/-- Hence lit-2's two planar erasure families coincide: `planarErasureFamily' = planarErasureFamily`.
[cite: StaceBarrettDoherty2009, p. 2] -/
theorem planarErasureFamily'_eq : planarErasureFamily' = planarErasureFamily := by
  rw [← zErasureFamily_planarHGPCode, ← xErasureFamily_planarHGPCode]
  funext k y
  exact planar_xErasureFamily_eq k y

/-- **Planar erasure threshold `≤ 1/2`** (first sector): no number above `1/2` can be certified as an erasure
threshold lower bound of the planar surface codes (floor `1/3` in `PlanarSurfaceCodeThresholds.lean`).
[cite: StaceBarrettDoherty2009, p. 1 (abstract) and p. 2 (no-cloning bound)] -/
theorem planar_erasure_threshold_le_half {a : ℝ} (ha : IsThresholdLowerBound planarErasureFamily a) : a ≤ 1 / 2 :=
  erasure_threshold_le_half_of_symm (fun k => planarHGPCode k) planarHGPCode_k_pos
    (fun k y => planar_xErasureFamily_eq k y) ha

/-- **Planar erasure threshold `≤ 1/2`**, second sector. [cite: StaceBarrettDoherty2009, p. 1 (abstract) and p. 2] -/
theorem planar_erasure_threshold_le_half' {a : ℝ} (ha : IsThresholdLowerBound planarErasureFamily' a) :
    a ≤ 1 / 2 := by
  rw [planarErasureFamily'_eq] at ha
  exact planar_erasure_threshold_le_half ha

/-- **`1/3 ≤ y_c ≤ 1/2` for the planar surface codes' erasure accuracy threshold** (first sector) — a certified
two-sided interval (printed value `0.5` by bond percolation, NOT proved).
[cite: StaceBarrettDoherty2009, p. 2 (p_loss < 0.5); DumerKovalevPryadko2015, p. 5 (y_c* = 1/3)] -/
theorem planar_erasure_accuracyThreshold_mem :
    (1 / 3 : ℝ) ≤ accuracyThreshold planarErasureFamily ∧ accuracyThreshold planarErasureFamily ≤ 1 / 2 :=
  ⟨planar_erasure_accuracyThreshold_ge, planar_erasure_threshold_le_half (isThresholdLowerBound_accuracyThreshold _)⟩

━━━━━━━━━━━━━━━━

Using the exact wording, transcribe all the records above.

/-- Hence lit-2's two planar erasure families coincide: `planarErasureFamily' = planarErasureFamily`.
[cite: StaceBarrettDoherty2009, p. 2] -/
theorem planarErasureFamily'_eq : planarErasureFamily' = planarErasureFamily := by
  rw [← zErasureFamily_planarHGPCode, ← xErasureFamily_planarHGPCode]
  funext k y
  exact planar_xErasureFamily_eq k y

/-- **Planar erasure threshold `≤ 1/2`** (first sector): no number above `1/2` can be certified as an erasure
threshold lower bound of the planar surface codes (floor `1/3` in `PlanarSurfaceCodeThresholds.lean`).
[cite: StaceBarrettDoherty2009, p. 1 (abstract) and p. 2 (no-cloning bound)] -/
theorem planar_erasure_threshold_le_half {a : ℝ} (ha : IsThresholdLowerBound planarErasureFamily a) : a ≤ 1 / 2 :=
  erasure_threshold_le_half_of_symm (fun k => planarHGPCode k) planarHGPCode_k_pos
    (fun k y => planar_xErasureFamily_eq k y) ha

/-- **Planar erasure threshold `≤ 1/2`**, second sector. [cite: StaceBarrettDoherty2009, p. 1 (abstract) and p. 2] -/
theorem planar_erasure_threshold_le_half' {a : ℝ} (ha : IsThresholdLowerBound planarErasureFamily' a) :
    a ≤ 1 / 2 := by
  rw [planarErasureFamily'_eq] at ha
  exact planar_erasure_threshold_le_half ha

/-- **`1/3 ≤ y_c ≤ 1/2` for the planar surface codes' erasure accuracy threshold** (first sector) — a certified
two-sided interval (printed value `0.5` by bond percolation, NOT proved).
[cite: StaceBarrettDoherty2009, p. 2 (p_loss < 0.5); DumerKovalevPryadko2015, p. 5 (y_c* = 1/3)] -/
theorem planar_erasure_accuracyThreshold_mem :
    (1 / 3 : ℝ) ≤ accuracyThreshold planarErasureFamily ∧ accuracyThreshold planarErasureFamily ≤ 1 / 2 :=
  ⟨planar_erasure_accuracyThreshold_ge, planar_erasure_threshold_le_half (isThresholdLowerBound_accuracyThreshold _)⟩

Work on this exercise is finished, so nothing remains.